Sunday, December 18, 2011

Memory #

When I was about 20 or so, my dad adopted a retired racing greyhound....except he didn't tell me. I walked into his house without knowing about this dog when I heard what I thought to be a small angry horse. I was met by this large brindle greyhound who was growling and showing his teeth. I immediately thought " He is going to eat me". The dog got right to me and stopped, sniffed me and licked my face. About the time, my dad came around the corner and said, "Tut! Leave her alone. She's ok". I looked up at my dad and said," Wouldn't it have been helpful to tell me about that BEFORE I got here?" He laughed that wonderful laugh of his and shook his head. I sat down on the couch and Tut stood there staring at me. My dad said, "Honey, that's Tut's seat." I said, "No, its not. I am the human, he is the dog. I sit where I want." Tut stared at me, then jumped up on me and the couch and laid across my lap. My dad said," I told you that was his seat". Tut and I grew to love one another. He loved me, my cats and my dad. When my eldest cat passed away  when I was 20 (my dad was caring for her), Tut wrapped his body around her to keep her body warm. My dad said that when he came down the stairs that morning and he saw that, he knew something was wrong. He said he went to touch the cat and Tut wouldn't let him near her at first. My dad told me how Tut mourned her death more than the other animals. I thought that dog was great and my dad loved him so much.

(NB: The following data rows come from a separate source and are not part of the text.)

import Mathlib
import Summits.Ventures.HodgeRepro.Tier4.Target
import Summits.Ventures.HodgeRepro.Tier4.Line3.Defs
import Summits.Ventures.HodgeRepro.Tier4.Line3.DefsLemmas
import Summits.Ventures.HodgeRepro.Tier4.Line3.GaussRatioFormula
import Summits.Ventures.HodgeRepro.Tier4.Line3.CopyRemainder
import Summits.Ventures.HodgeRepro.Tier4.Line3.CopyWeightGaussian
import Summits.Ventures.HodgeRepro.Tier4.Line3.CopyWeightBoundShrink
import Summits.Ventures.HodgeRepro.Tier4.Line3.CopyWeightBoundShrinkRed
import Summits.Ventures.HodgeRepro.Tier4.Line3.LatticeGaussSummable
import Summits.Ventures.HodgeRepro.Tier4.Line3.CopyCountSummable
import Summits.Ventures.HodgeRepro.Tier4.Line3.ShrinkMajGauss
import Summits.Ventures.HodgeRepro.Tier4.Line3.GaussCountRay
import Summits.Ventures.HodgeRepro.Tier4.Line3.CopyCountShrink
import Summits.Ventures.HodgeRepro.Tier4.Line3.CopyCountRay

/-!
# Tier4/Line3/CopyCountRayRed — the pure count along the integer ray for the SIGNED majorant

Blind re-derivation cell `pub-hodge-repro`, Tier 4 «PROVE THE STEP», LINE L3, seat t4-x2 (g3, reserve wall-breaker); the
reduced-majorant version of CopyCountRay (self-correction of bus S14086).  The signed majorant of CopyWeightBoundShrinkRed,
`shrinkMajRed A k ε xm = shrinkW A k ε · exp(−π profileExc ε xm)`, factors along the ray exactly as the one-sided one
(`profileExc` is linear in the sizes: `profileExc_rayCentre`, `shrinkMajRed_rayCentre`), is at most `e^{π Σ_j tauSize (xm j)}`
times the one-sided majorant (so the base count is summable, `summable_base_count_red`, and the `Summable` half holds at every
scale, `summable_copyCount_shrinkMajRed`), and therefore:

  **`eventually_copyCount_rayCentre_red`**: under integral admissible scalars, a centre with non-zero slots, phases bounded
  by `Λ₀` at every scale, and the STRICT SIGNED PROFILE CONDITION `profileExc ε xm > 0` on the non-norm-one admissible tuples,
  for every `θ > 0` the count over the copies of `n • xm` with the majorant `shrinkMajRed A k (rep o) (n • xm) · ‖Λ(o)‖` is
  summable and `≤ θ` from some scale on.

Together with `weight_le_shrinkMajRed` under the `n`-UNIFORM display `MajorantMomentBoundRed D (n • xm) A k` this is the
honest shape of (R-a′) along the ray: (HK′ uniform) ∧ (phases) ∧ (signed profile condition) ⟹ `ArchCopyBound` at `n • xm`
for `n` large (the assembly through `CopyMajorant` / `archCopyBound_of_majorant` is the planner's, in the skeleton).

Nothing here says anything about the status of the Hodge conjecture for CM abelian varieties, which is NOT proved
(HC_CM is NOT proved by anyone in this repository).
-/

set_option autoImplicit false

noncomputable section

namespace Summit.Ventures.HodgeRepro.Tier4.Line3

open Summit.Ventures.HodgeRepro.Tier4
open Matrix NumberField Filter Topology
open scoped ComplexConjugate
open scoped Classical

namespace T4Data

variable (X : T4Data)

/-- The signed profile exponent scales by `n²` along the ray. -/
theorem profileExc_rayCentre (ε : Fin 4 → X.E) (xm : X.Tuple) (n : ℕ) :
    X.profileExc ε (X.rayCentre xm n) = (n : ℝ) ^ 2 * X.profileExc ε xm := by
  unfold profileExc
  rw [X.defSize_rayCentre]
  have e1 : (∑ j, (‖X.τ₀ (ε j)‖ ^ 2 - 1) * X.tauSize (X.rayCentre xm n j)) =
      (n : ℝ) ^ 2 * ∑ j, (‖X.τ₀ (ε j)‖ ^ 2 - 1) * X.tauSize (xm j) := by
    rw [Finset.mul_sum]
    refine Finset.sum_congr rfl fun j _ => ?_
    rw [X.tauSize_rayCentre]
    ring
  rw [e1]
  ring

/-- **THE SIGNED MAJORANT ALONG THE RAY**: `shrinkMajRed A k ε (n • xm) = shrinkW A k ε · exp(−π n² profileExc ε xm)`. -/
theorem shrinkMajRed_rayCentre (A k : ℝ) (ε : Fin 4 → X.E) (xm : X.Tuple) (n : ℕ) :
    X.shrinkMajRed A k ε (X.rayCentre xm n) =
      X.shrinkW A k ε * Real.exp (-(Real.pi * (n : ℝ) ^ 2 * X.profileExc ε xm)) := by
  unfold shrinkMajRed shrinkW
  rw [X.profileExc_rayCentre]
  ring_nf

/-- At the base scale. -/
theorem shrinkMajRed_eq_shrinkW_mul (A k : ℝ) (ε : Fin 4 → X.E) (xm : X.Tuple) :
    X.shrinkMajRed A k ε xm = X.shrinkW A k ε * Real.exp (-(Real.pi * X.profileExc ε xm)) := by
  have := X.shrinkMajRed_rayCentre A k ε xm 1
  rw [X.rayCentre_one] at this
  simpa using this

/-- The base count for the signed majorant is summable (comparison with the one-sided majorant). -/
theorem summable_base_count_red {S : Set (Fin 4 → X.E)} (hS : X.IntegralScalars S) {xm : X.Tuple}
    (hx : ∀ j, xm j ≠ 0) {A k : ℝ} (hA : 0 ≤ A) (hk : 0 ≤ k) {Λ₀ : ℝ} (hΛ0 : 0 ≤ Λ₀) :
    Summable fun ε : X.NonNormOne S => X.shrinkW A k ε.1 * Λ₀ * Real.exp (-(Real.pi * X.profileExc ε.1 xm)) := by
  have hbase := X.summable_base_count hS hx hA hk hΛ0 (S := S)
  refine Summable.of_nonneg_of_le (fun ε => ?_) (fun ε => ?_)
    (hbase.mul_left (Real.exp (Real.pi * ∑ j, X.tauSize (xm j))))
  · exact mul_nonneg (mul_nonneg (X.shrinkW_nonneg hA k _) hΛ0) (Real.exp_pos _).le
  · have h1 := X.shrinkMajRed_le_shrinkMaj hA k ε.1 xm
    rw [X.shrinkMajRed_eq_shrinkW_mul, X.shrinkMaj_eq_shrinkW_mul] at h1
    have h2 := mul_le_mul_of_nonneg_right h1 hΛ0
    calc X.shrinkW A k ε.1 * Λ₀ * Real.exp (-(Real.pi * X.profileExc ε.1 xm))
        = X.shrinkW A k ε.1 * Real.exp (-(Real.pi * X.profileExc ε.1 xm)) * Λ₀ := by ring
      _ ≤ Real.exp (Real.pi * ∑ j, X.tauSize (xm j)) *
          (X.shrinkW A k ε.1 * Real.exp (-(Real.pi * X.profileExcPlus ε.1 xm))) * Λ₀ := h2
      _ = Real.exp (Real.pi * ∑ j, X.tauSize (xm j)) *
          (X.shrinkW A k ε.1 * Λ₀ * Real.exp (-(Real.pi * X.profileExcPlus ε.1 xm))) := by ring

/-- The `Summable` half of the count for the signed majorant at any centre with non-zero slots. -/
theorem summable_copyCount_shrinkMajRed {D : X.ThetaData} {S : Set (Fin 4 → X.E)} {xm : X.Tuple}
    (hS : X.IntegralScalars S) (hx : ∀ j, xm j ≠ 0) (c : X.CopyData D S xm) {A k : ℝ} (hA : 0 ≤ A) (hk : 0 ≤ k)
    {Λ₀ : ℝ} (hΛ : ∀ o ∈ X.Copies S xm, ‖c.lam o 0 * c.lam o 1 * conj (c.lam o 2 * c.lam o 3)‖ ≤ Λ₀) :
    Summable fun o => if o ∈ X.Copies S xm ∧ o ≠ X.orbitOf (X.lines xm) then
      X.shrinkMajRed A k (c.rep o) xm * ‖c.lam o 0 * c.lam o 1 * conj (c.lam o 2 * c.lam o 3)‖ else 0 := by
  have h := (X.summable_copyCount_shrinkMaj hS hx c hA hk hΛ).mul_left (Real.exp (Real.pi * ∑ j, X.tauSize (xm j)))
  refine Summable.of_nonneg_of_le (fun o => ?_) (fun o => ?_) h
  · split_ifs
    · have h1 : 0 ≤ X.shrinkMajRed A k (c.rep o) xm := by
        rw [X.shrinkMajRed_eq_shrinkW_mul]
        exact mul_nonneg (X.shrinkW_nonneg hA k _) (Real.exp_pos _).le
      exact mul_nonneg h1 (norm_nonneg _)
    · exact le_rfl
  · split_ifs
    · have h1 := mul_le_mul_of_nonneg_right (X.shrinkMajRed_le_shrinkMaj hA k (c.rep o) xm)
        (norm_nonneg (c.lam o 0 * c.lam o 1 * conj (c.lam o 2 * c.lam o 3)))
      calc X.shrinkMajRed A k (c.rep o) xm * ‖c.lam o 0 * c.lam o 1 * conj (c.lam o 2 * c.lam o 3)‖
          ≤ Real.exp (Real.pi * ∑ j, X.tauSize (xm j)) * X.shrinkMaj A k (c.rep o) xm *
            ‖c.lam o 0 * c.lam o 1 * conj (c.lam o 2 * c.lam o 3)‖ := h1
        _ = Real.exp (Real.pi * ∑ j, X.tauSize (xm j)) *
            (X.shrinkMaj A k (c.rep o) xm * ‖c.lam o 0 * c.lam o 1 * conj (c.lam o 2 * c.lam o 3)‖) := by ring
    · simp

/-- **THE COUNT FOR THE SIGNED MAJORANT AT `n • xm` IS BOUNDED BY THE GAUSSIAN COUNT OVER THE NON-NORM-ONE TUPLES**
(`n ≥ 1`, signed profile exponents `≥ 0`). -/
theorem copyCount_rayCentre_le_red {D : X.ThetaData} {S : Set (Fin 4 → X.E)} (hS : X.IntegralScalars S)
    {xm : X.Tuple} (hx : ∀ j, xm j ≠ 0) {n : ℕ} (hn : 1 ≤ n) (c : X.CopyData D S (X.rayCentre xm n)) {A k : ℝ}
    (hA : 0 ≤ A) (hk : 0 ≤ k) {Λ₀ : ℝ} (hΛ0 : 0 ≤ Λ₀)
    (hΛ : ∀ o ∈ X.Copies S (X.rayCentre xm n), ‖c.lam o 0 * c.lam o 1 * conj (c.lam o 2 * c.lam o 3)‖ ≤ Λ₀)
    (hprof : ∀ ε ∈ X.NonNormOne S, 0 ≤ X.profileExc ε xm) :
    (∑' o, if o ∈ X.Copies S (X.rayCentre xm n) ∧ o ≠ X.orbitOf (X.lines (X.rayCentre xm n)) then
      X.shrinkMajRed A k (c.rep o) (X.rayCentre xm n) * ‖c.lam o 0 * c.lam o 1 * conj (c.lam o 2 * c.lam o 3)‖
      else 0) ≤
    gaussCount (fun ε : X.NonNormOne S => X.shrinkW A k ε.1 * Λ₀) (fun ε => X.profileExc ε.1 xm) n := by
  have hbase := X.summable_base_count_red hS hx hA hk hΛ0 (S := S)
  have hw0 : ∀ ε : X.NonNormOne S, 0 ≤ X.shrinkW A k ε.1 * Λ₀ := fun ε => mul_nonneg (X.shrinkW_nonneg hA k _) hΛ0
  have hE0 : ∀ ε : X.NonNormOne S, 0 ≤ X.profileExc ε.1 xm := fun ε => hprof ε.1 ε.2
  have hg : Summable fun ε : X.NonNormOne S =>
      X.shrinkW A k ε.1 * Λ₀ * Real.exp (-(Real.pi * (n : ℝ) ^ 2 * X.profileExc ε.1 xm)) :=
    summable_gauss_ray hw0 hE0 hbase hn
  set W : X.Orbit → ℝ := fun o => X.shrinkMajRed A k (c.rep o) (X.rayCentre xm n) *
    ‖c.lam o 0 * c.lam o 1 * conj (c.lam o 2 * c.lam o 3)‖ with hW
  have hle : ∀ o : X.NonMainCopies S (X.rayCentre xm n), W o.1 ≤
      X.shrinkW A k (c.nnRep o).1 * Λ₀ * Real.exp (-(Real.pi * (n : ℝ) ^ 2 * X.profileExc (c.nnRep o).1 xm)) := by
    intro o
    simp only [hW, CopyData.nnRep]
    rw [X.shrinkMajRed_rayCentre]
    have h1 := hΛ o.1 o.2.1
    have h2 : 0 ≤ X.shrinkW A k (c.rep o.1) * Real.exp (-(Real.pi * (n : ℝ) ^ 2 * X.profileExc (c.rep o.1) xm)) :=
      mul_nonneg (X.shrinkW_nonneg hA k _) (Real.exp_pos _).le
    calc X.shrinkW A k (c.rep o.1) * Real.exp (-(Real.pi * (n : ℝ) ^ 2 * X.profileExc (c.rep o.1) xm)) *
          ‖c.lam o.1 0 * c.lam o.1 1 * conj (c.lam o.1 2 * c.lam o.1 3)‖
        ≤ X.shrinkW A k (c.rep o.1) * Real.exp (-(Real.pi * (n : ℝ) ^ 2 * X.profileExc (c.rep o.1) xm)) * Λ₀ :=
          mul_le_mul_of_nonneg_left h1 h2
      _ = X.shrinkW A k (c.rep o.1) * Λ₀ * Real.exp (-(Real.pi * (n : ℝ) ^ 2 * X.profileExc (c.rep o.1) xm)) := by
          ring
  have hW0 : ∀ o, 0 ≤ W o := fun o => by
    have h1 : 0 ≤ X.shrinkMajRed A k (c.rep o) (X.rayCentre xm n) := by
      rw [X.shrinkMajRed_rayCentre]
      exact mul_nonneg (X.shrinkW_nonneg hA k _) (Real.exp_pos _).le
    exact mul_nonneg h1 (norm_nonneg _)
  have hf : Summable fun o : X.NonMainCopies S (X.rayCentre xm n) => W o.1 :=
    Summable.of_nonneg_of_le (fun o => hW0 o.1) hle (hg.comp_injective c.nnRep_injective)
  have hind : (∑' o, if o ∈ X.Copies S (X.rayCentre xm n) ∧ o ≠ X.orbitOf (X.lines (X.rayCentre xm n)) then
      X.shrinkMajRed A k (c.rep o) (X.rayCentre xm n) * ‖c.lam o 0 * c.lam o 1 * conj (c.lam o 2 * c.lam o 3)‖
      else 0) = ∑' o : X.NonMainCopies S (X.rayCentre xm n), W o.1 := by
    rw [tsum_subtype]
    refine tsum_congr fun o => ?_
    simp only [Set.indicator_apply, NonMainCopies, Set.mem_setOf_eq, hW]
  rw [hind]
  unfold gaussCount
  exact hf.tsum_le_tsum_of_inj c.nnRep c.nnRep_injective
    (fun ε _ => mul_nonneg (hw0 ε) (Real.exp_pos _).le) hle hg

/-- **THE PURE COUNT ALONG THE RAY FOR THE SIGNED MAJORANT, UNDER THE STRICT SIGNED PROFILE CONDITION**: for every `θ > 0`,
from some scale on, the count over the copies of `n • xm` with the majorant `shrinkMajRed A k (rep o) (n • xm) · ‖Λ(o)‖` is
summable and `≤ θ`. -/
theorem eventually_copyCount_rayCentre_red {D : X.ThetaData} {S : Set (Fin 4 → X.E)} (hS : X.IntegralScalars S)
    {xm : X.Tuple} (hx : ∀ j, xm j ≠ 0) (c : ∀ n : ℕ, X.CopyData D S (X.rayCentre xm n)) {A k : ℝ} (hA : 0 ≤ A)
    (hk : 0 ≤ k) {Λ₀ : ℝ} (hΛ0 : 0 ≤ Λ₀)
    (hΛ : ∀ n, ∀ o ∈ X.Copies S (X.rayCentre xm n),
      ‖(c n).lam o 0 * (c n).lam o 1 * conj ((c n).lam o 2 * (c n).lam o 3)‖ ≤ Λ₀)
    (hprof : ∀ ε ∈ X.NonNormOne S, 0 < X.profileExc ε xm) {θ : ℝ} (hθ : 0 < θ) :
    ∀ᶠ n : ℕ in atTop,
      (Summable fun o => if o ∈ X.Copies S (X.rayCentre xm n) ∧ o ≠ X.orbitOf (X.lines (X.rayCentre xm n)) then
        X.shrinkMajRed A k ((c n).rep o) (X.rayCentre xm n) *
          ‖(c n).lam o 0 * (c n).lam o 1 * conj ((c n).lam o 2 * (c n).lam o 3)‖ else 0) ∧
      (∑' o, if o ∈ X.Copies S (X.rayCentre xm n) ∧ o ≠ X.orbitOf (X.lines (X.rayCentre xm n)) then
        X.shrinkMajRed A k ((c n).rep o) (X.rayCentre xm n) *
          ‖(c n).lam o 0 * (c n).lam o 1 * conj ((c n).lam o 2 * (c n).lam o 3)‖ else 0) ≤ θ := by
  have hbase := X.summable_base_count_red hS hx hA hk hΛ0 (S := S)
  have hw0 : ∀ ε : X.NonNormOne S, 0 ≤ X.shrinkW A k ε.1 * Λ₀ := fun ε => mul_nonneg (X.shrinkW_nonneg hA k _) hΛ0
  have hE : ∀ ε : X.NonNormOne S, 0 < X.profileExc ε.1 xm := fun ε => hprof ε.1 ε.2
  have htail := eventually_tsum_gauss_ray_le hw0 hE hbase hθ
  filter_upwards [htail, Filter.eventually_ge_atTop 1] with n hn hn1
  refine ⟨X.summable_copyCount_shrinkMajRed hS (X.rayCentre_ne_zero hx hn1) (c n) hA hk (hΛ n), ?_⟩
  exact (X.copyCount_rayCentre_le_red hS hx hn1 (c n) hA hk hΛ0 (hΛ n) fun ε hε => (hprof ε hε).le).trans hn

end T4Data

end Summit.Ventures.HodgeRepro.Tier4.Line3

end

Thursday, November 24, 2011

Memory #11 A song....

He adored this song and often played it on vinyl for me. For me it sums up a lot about his thoughts on God and Heaven- simple and profound at the same time. As a child, I merely enjoyed the musical aspect of this song- thought the music was cool and there was hand clapping involved.http://www.youtube.com/watch?v=umQCgaZnO0o

Memory #10 Pea Soup and a tantrum

I remember being a small child and accompanying my dad to a local child care facility where he worked. I recall they were serving pea soup for lunch with celery and peanut butter on the side. I distinctly remember this because I HATE peas and have for a long time. I threw a tantrum yelling at the teacher that I didn't have to eat that "stuff" because my dad worked there and I was "special". That yelling prompted my dad to come into the room as he heard me. He pulled me aside and said quietly that he knew I was special but that didn't mean I could show myself. He instructed me to taste the soup, as well as the celery/peanut butter and if I did not care for it then so be it. But I was not to yell at anyone or spit food out; I could sit quietly until my friends were finished. I hung my head and went back to my seat; tasted the soup and gagged but sat there quietly.

#9 Thanksgiving Memory

I hate holidays. I don't have very specific Thanksgiving memories of my dad. At least not specific to a year or anything like that. What I do remember is watching him (and sometimes helping) prepare his Thanksgiving ham, mashed potatoes and stuffing. He wasn't the best all around cook, but when he cooked something well, he did it right. I don't know how he did it, but his ham was always so good.

There was one year he attempted to make a chocolate pie. It was not successful. It turned orange. How does that happen? But what I remember most about that experience is how much we laughed about and sat down in the kitchen floor with this chocolate orange colored "pie" and ate it with spoons from the bowl.
I just miss him. The holidays always make it worse and I know that I am no different from others. It still just sucks.